**Description of the task**
If a line in the records below contains the word "nothing", return that line.

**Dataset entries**
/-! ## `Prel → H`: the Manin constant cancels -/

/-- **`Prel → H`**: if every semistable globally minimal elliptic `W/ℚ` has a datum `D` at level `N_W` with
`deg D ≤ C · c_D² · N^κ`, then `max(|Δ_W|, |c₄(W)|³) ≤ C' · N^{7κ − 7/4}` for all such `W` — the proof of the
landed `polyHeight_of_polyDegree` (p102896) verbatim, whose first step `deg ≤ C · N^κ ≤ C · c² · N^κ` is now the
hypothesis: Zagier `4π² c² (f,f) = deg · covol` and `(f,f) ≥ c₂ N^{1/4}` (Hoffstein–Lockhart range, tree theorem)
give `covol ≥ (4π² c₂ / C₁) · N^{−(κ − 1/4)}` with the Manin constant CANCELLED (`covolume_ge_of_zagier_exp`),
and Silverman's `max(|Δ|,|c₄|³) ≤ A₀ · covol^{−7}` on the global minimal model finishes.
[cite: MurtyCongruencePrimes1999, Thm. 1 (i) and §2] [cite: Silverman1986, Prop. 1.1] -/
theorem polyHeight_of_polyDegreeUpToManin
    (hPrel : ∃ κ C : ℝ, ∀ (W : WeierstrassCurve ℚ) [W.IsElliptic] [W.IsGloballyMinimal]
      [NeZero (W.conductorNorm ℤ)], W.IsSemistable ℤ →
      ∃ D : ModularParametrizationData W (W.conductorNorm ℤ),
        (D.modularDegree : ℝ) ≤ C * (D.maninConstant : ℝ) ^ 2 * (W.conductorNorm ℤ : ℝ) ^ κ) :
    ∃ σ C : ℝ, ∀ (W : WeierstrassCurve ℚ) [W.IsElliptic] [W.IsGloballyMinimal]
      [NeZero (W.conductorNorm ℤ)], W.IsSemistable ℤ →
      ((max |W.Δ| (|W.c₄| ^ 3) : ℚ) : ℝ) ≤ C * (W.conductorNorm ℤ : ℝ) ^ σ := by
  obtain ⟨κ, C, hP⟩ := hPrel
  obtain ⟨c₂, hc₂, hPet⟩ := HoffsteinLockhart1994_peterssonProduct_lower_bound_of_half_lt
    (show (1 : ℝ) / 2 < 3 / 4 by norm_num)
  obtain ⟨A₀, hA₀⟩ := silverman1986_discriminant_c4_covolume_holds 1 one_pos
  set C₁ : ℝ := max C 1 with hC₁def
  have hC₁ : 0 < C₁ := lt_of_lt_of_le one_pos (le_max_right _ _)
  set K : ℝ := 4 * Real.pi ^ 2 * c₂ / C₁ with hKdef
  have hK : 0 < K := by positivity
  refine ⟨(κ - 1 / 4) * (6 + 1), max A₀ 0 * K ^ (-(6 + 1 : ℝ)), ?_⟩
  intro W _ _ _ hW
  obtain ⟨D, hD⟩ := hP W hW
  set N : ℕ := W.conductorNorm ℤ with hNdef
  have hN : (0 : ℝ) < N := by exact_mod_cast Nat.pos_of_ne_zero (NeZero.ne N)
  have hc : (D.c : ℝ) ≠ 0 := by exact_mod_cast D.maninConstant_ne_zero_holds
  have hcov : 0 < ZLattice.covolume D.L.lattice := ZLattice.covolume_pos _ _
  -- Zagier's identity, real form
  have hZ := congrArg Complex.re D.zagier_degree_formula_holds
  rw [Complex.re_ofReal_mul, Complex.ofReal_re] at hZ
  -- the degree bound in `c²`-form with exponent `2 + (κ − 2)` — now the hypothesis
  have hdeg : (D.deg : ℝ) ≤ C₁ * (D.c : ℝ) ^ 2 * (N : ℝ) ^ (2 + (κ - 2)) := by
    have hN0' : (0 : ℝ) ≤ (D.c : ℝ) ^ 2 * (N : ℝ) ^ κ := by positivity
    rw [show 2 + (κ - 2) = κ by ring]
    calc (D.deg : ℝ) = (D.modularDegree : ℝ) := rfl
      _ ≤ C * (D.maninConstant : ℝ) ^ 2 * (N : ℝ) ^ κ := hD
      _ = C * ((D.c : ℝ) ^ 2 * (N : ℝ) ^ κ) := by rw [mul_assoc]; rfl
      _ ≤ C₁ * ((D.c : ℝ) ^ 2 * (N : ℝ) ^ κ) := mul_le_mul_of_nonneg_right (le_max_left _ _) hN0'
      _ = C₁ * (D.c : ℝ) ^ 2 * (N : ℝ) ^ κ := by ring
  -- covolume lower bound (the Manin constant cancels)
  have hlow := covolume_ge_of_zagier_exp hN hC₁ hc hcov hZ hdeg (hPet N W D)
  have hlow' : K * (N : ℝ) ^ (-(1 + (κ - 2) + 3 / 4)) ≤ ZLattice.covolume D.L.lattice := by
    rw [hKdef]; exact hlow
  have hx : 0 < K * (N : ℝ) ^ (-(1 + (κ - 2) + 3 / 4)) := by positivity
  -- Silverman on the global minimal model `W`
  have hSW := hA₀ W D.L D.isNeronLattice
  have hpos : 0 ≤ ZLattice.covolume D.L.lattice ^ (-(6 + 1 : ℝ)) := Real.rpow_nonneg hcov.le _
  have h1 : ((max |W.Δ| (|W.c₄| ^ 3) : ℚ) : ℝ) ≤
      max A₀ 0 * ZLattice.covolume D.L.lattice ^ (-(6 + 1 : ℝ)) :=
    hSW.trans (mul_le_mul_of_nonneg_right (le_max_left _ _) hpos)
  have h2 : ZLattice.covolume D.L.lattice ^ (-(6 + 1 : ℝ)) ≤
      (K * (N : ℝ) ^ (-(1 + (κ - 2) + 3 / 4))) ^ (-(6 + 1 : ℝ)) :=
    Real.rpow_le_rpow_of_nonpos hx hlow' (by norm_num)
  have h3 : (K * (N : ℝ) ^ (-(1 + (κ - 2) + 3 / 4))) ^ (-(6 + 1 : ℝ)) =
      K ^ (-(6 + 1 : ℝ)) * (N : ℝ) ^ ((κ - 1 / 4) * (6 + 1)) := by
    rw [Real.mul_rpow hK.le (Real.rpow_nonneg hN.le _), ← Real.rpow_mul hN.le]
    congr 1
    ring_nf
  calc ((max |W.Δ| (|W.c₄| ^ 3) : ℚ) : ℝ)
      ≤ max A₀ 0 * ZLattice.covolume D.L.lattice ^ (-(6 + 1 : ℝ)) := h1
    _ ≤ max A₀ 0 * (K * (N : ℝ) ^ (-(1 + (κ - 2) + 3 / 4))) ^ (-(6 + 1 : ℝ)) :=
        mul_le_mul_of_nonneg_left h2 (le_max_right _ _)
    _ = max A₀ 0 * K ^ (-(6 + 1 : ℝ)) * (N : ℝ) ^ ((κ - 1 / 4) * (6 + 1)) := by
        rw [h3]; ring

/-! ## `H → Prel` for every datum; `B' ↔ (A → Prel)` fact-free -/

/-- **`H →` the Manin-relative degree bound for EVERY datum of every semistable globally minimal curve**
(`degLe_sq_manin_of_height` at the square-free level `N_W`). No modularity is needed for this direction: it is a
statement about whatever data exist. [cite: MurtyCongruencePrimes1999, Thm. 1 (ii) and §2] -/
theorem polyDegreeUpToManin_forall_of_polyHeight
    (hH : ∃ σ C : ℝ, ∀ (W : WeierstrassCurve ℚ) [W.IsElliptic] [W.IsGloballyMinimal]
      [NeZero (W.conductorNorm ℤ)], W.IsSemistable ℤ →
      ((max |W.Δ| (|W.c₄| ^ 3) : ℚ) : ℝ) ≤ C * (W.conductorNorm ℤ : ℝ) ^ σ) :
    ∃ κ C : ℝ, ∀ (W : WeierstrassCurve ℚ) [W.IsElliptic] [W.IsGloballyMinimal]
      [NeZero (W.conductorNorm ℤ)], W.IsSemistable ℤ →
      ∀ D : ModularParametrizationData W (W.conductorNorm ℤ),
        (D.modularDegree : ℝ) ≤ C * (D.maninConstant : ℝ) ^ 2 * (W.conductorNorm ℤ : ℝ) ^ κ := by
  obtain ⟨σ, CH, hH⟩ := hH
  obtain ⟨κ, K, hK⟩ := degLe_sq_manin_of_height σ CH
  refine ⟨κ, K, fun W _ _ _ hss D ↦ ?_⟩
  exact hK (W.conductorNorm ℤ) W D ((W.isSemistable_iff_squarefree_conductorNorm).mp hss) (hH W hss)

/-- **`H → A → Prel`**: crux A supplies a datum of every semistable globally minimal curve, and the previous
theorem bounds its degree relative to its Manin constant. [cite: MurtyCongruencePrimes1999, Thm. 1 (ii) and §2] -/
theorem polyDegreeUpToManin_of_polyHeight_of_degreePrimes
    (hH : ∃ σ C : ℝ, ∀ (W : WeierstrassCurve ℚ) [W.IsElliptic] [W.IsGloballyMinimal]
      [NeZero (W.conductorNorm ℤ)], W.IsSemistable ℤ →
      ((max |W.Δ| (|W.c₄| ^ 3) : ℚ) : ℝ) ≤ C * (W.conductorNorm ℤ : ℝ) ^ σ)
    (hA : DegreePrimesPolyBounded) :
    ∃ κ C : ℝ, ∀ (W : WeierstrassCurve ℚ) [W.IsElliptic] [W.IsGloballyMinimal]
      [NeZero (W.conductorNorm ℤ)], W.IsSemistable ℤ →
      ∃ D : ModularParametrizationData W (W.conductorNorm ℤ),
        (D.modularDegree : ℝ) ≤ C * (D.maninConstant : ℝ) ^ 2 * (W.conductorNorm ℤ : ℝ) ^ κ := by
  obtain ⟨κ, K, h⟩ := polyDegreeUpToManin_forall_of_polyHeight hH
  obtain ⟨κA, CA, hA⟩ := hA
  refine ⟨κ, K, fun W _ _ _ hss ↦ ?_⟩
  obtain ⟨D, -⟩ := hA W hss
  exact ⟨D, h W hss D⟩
* * *
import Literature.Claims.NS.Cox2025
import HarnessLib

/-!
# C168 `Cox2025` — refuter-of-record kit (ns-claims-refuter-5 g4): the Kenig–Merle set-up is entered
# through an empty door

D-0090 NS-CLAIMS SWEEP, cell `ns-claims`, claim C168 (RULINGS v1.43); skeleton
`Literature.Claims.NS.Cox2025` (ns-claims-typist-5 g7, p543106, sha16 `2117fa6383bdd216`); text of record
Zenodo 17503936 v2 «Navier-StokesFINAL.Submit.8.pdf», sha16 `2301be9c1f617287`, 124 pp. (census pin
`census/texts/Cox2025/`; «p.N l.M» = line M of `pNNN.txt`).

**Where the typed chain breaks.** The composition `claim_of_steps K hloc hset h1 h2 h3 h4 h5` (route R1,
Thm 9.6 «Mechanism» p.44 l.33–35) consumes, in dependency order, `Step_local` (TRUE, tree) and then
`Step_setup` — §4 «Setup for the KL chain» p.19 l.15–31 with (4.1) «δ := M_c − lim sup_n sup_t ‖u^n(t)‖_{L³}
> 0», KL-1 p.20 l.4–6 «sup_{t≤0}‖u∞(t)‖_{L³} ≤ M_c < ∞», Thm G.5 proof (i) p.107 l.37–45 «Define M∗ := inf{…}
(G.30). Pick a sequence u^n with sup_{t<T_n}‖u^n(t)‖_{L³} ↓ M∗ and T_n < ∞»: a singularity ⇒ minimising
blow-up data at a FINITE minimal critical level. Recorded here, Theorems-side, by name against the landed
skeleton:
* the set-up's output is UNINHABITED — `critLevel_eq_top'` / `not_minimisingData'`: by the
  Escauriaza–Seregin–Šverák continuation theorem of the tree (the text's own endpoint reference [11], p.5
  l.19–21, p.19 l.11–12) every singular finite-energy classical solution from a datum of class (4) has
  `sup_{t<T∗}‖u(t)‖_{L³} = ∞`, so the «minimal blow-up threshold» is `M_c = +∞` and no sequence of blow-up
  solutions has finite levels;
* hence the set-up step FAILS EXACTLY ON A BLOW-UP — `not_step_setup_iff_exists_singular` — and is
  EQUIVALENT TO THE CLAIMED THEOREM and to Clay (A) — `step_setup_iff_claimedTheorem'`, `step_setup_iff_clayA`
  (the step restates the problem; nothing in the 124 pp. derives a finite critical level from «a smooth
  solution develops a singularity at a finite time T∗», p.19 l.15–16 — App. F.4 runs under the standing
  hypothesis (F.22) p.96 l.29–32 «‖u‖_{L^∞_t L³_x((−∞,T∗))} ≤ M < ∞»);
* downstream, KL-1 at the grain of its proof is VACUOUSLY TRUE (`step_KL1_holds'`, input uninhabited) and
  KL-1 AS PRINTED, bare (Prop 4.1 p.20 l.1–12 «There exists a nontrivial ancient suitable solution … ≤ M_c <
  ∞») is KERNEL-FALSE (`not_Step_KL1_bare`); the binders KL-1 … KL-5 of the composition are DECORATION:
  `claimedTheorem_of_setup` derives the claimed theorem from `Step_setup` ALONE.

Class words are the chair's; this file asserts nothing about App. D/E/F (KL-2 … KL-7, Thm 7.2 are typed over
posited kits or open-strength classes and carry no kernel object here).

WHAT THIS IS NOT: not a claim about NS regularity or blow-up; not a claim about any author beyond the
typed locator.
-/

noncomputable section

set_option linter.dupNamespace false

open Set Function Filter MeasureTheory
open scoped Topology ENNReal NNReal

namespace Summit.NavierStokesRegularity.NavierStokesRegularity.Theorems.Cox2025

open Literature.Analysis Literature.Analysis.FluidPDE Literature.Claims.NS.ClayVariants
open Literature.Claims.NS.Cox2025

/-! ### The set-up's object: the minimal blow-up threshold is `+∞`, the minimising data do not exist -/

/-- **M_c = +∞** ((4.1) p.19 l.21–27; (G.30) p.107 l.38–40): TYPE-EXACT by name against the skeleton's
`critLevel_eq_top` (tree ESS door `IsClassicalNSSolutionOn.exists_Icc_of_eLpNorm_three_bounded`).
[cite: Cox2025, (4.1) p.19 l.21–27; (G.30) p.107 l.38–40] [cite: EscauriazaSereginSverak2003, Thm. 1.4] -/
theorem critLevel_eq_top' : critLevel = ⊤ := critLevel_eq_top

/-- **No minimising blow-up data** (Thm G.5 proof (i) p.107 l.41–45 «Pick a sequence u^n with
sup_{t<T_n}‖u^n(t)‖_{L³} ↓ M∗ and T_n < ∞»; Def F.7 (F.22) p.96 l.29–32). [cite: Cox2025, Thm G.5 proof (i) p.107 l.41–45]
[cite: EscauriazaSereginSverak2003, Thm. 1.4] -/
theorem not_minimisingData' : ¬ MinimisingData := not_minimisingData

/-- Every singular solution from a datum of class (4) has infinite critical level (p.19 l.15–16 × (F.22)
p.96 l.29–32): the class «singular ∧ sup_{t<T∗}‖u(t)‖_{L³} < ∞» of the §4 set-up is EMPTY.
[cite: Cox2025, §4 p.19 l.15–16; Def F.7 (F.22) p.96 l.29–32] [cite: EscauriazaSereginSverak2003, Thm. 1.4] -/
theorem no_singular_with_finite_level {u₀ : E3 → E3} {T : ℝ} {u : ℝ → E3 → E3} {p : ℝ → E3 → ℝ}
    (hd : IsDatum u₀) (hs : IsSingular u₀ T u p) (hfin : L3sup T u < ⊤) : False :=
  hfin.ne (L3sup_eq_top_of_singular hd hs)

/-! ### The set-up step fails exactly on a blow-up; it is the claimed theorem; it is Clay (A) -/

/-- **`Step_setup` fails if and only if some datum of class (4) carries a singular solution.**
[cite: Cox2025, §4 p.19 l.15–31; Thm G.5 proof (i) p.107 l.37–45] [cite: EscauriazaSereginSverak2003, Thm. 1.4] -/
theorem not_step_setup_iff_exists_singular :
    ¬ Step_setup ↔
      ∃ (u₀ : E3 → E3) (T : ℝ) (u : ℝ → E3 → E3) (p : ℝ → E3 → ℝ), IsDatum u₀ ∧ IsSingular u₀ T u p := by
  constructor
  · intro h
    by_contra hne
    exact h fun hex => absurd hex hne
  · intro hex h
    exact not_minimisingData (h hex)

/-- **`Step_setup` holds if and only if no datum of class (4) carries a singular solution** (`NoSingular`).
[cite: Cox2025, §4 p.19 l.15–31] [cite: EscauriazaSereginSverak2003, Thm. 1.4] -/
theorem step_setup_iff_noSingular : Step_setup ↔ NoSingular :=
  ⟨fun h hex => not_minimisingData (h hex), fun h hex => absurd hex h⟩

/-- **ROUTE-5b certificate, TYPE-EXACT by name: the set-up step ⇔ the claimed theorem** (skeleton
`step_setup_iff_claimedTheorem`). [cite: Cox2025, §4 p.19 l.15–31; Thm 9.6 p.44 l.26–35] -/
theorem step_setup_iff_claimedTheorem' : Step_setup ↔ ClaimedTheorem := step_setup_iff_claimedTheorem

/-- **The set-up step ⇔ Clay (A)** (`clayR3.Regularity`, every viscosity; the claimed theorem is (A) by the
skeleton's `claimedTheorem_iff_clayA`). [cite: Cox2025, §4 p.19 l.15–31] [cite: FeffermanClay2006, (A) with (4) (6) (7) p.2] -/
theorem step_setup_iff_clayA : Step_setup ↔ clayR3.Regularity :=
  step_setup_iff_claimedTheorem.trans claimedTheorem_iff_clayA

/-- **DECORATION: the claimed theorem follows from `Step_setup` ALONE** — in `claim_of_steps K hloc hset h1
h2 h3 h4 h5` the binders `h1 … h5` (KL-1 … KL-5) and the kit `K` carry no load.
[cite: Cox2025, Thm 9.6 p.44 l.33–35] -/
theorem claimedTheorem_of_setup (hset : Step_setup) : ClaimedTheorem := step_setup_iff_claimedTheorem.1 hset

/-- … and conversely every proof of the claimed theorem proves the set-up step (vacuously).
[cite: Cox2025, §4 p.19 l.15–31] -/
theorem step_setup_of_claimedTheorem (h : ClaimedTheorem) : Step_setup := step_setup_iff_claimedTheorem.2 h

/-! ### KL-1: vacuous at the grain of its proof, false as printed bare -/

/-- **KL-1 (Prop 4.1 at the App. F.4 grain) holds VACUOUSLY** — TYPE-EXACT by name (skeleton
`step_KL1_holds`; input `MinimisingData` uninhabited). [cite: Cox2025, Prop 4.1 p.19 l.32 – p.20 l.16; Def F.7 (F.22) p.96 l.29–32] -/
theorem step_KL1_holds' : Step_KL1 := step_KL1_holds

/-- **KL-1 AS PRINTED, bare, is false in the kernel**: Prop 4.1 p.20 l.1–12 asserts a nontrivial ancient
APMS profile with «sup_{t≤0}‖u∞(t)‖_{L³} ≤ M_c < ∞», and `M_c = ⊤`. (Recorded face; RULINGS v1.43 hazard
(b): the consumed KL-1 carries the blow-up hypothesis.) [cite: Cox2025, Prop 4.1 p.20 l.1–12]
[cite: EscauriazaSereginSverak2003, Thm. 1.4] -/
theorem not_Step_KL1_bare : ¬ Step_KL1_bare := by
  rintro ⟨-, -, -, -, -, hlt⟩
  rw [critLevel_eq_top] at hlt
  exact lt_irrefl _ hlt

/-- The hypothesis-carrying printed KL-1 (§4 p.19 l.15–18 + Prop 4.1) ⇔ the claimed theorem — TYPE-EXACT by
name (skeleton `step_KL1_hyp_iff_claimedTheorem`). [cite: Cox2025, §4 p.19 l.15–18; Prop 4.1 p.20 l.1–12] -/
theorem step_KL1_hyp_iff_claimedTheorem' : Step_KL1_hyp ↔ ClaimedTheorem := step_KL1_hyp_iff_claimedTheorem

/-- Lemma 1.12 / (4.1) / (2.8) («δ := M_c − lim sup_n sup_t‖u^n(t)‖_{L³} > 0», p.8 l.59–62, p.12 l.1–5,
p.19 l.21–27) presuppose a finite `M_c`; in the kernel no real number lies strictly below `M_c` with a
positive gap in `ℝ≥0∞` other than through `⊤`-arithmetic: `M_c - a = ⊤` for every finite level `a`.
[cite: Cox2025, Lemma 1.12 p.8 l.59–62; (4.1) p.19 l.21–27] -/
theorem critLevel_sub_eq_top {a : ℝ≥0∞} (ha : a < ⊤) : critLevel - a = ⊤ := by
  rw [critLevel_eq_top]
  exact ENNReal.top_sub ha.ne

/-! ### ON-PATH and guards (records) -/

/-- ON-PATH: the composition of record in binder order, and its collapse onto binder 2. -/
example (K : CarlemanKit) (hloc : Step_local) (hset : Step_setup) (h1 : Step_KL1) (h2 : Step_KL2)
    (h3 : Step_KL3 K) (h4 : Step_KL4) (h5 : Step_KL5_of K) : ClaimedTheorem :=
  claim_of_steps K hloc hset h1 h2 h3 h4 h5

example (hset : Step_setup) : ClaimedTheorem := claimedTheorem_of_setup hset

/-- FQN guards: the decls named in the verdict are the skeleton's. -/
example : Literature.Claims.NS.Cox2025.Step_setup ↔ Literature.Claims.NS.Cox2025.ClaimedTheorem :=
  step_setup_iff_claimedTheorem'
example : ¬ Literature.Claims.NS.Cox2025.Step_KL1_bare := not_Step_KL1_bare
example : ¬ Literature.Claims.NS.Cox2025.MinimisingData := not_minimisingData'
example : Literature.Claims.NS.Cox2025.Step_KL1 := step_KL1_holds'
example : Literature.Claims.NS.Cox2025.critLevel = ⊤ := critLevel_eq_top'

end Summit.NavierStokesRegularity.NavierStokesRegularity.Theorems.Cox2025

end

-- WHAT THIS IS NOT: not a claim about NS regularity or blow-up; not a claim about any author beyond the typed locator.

**Result**
  (the step restates the problem; nothing in the 124 pp. derives a finite critical level from «a smooth
Class words are the chair's; this file asserts nothing about App. D/E/F (KL-2 … KL-7, Thm 7.2 are typed over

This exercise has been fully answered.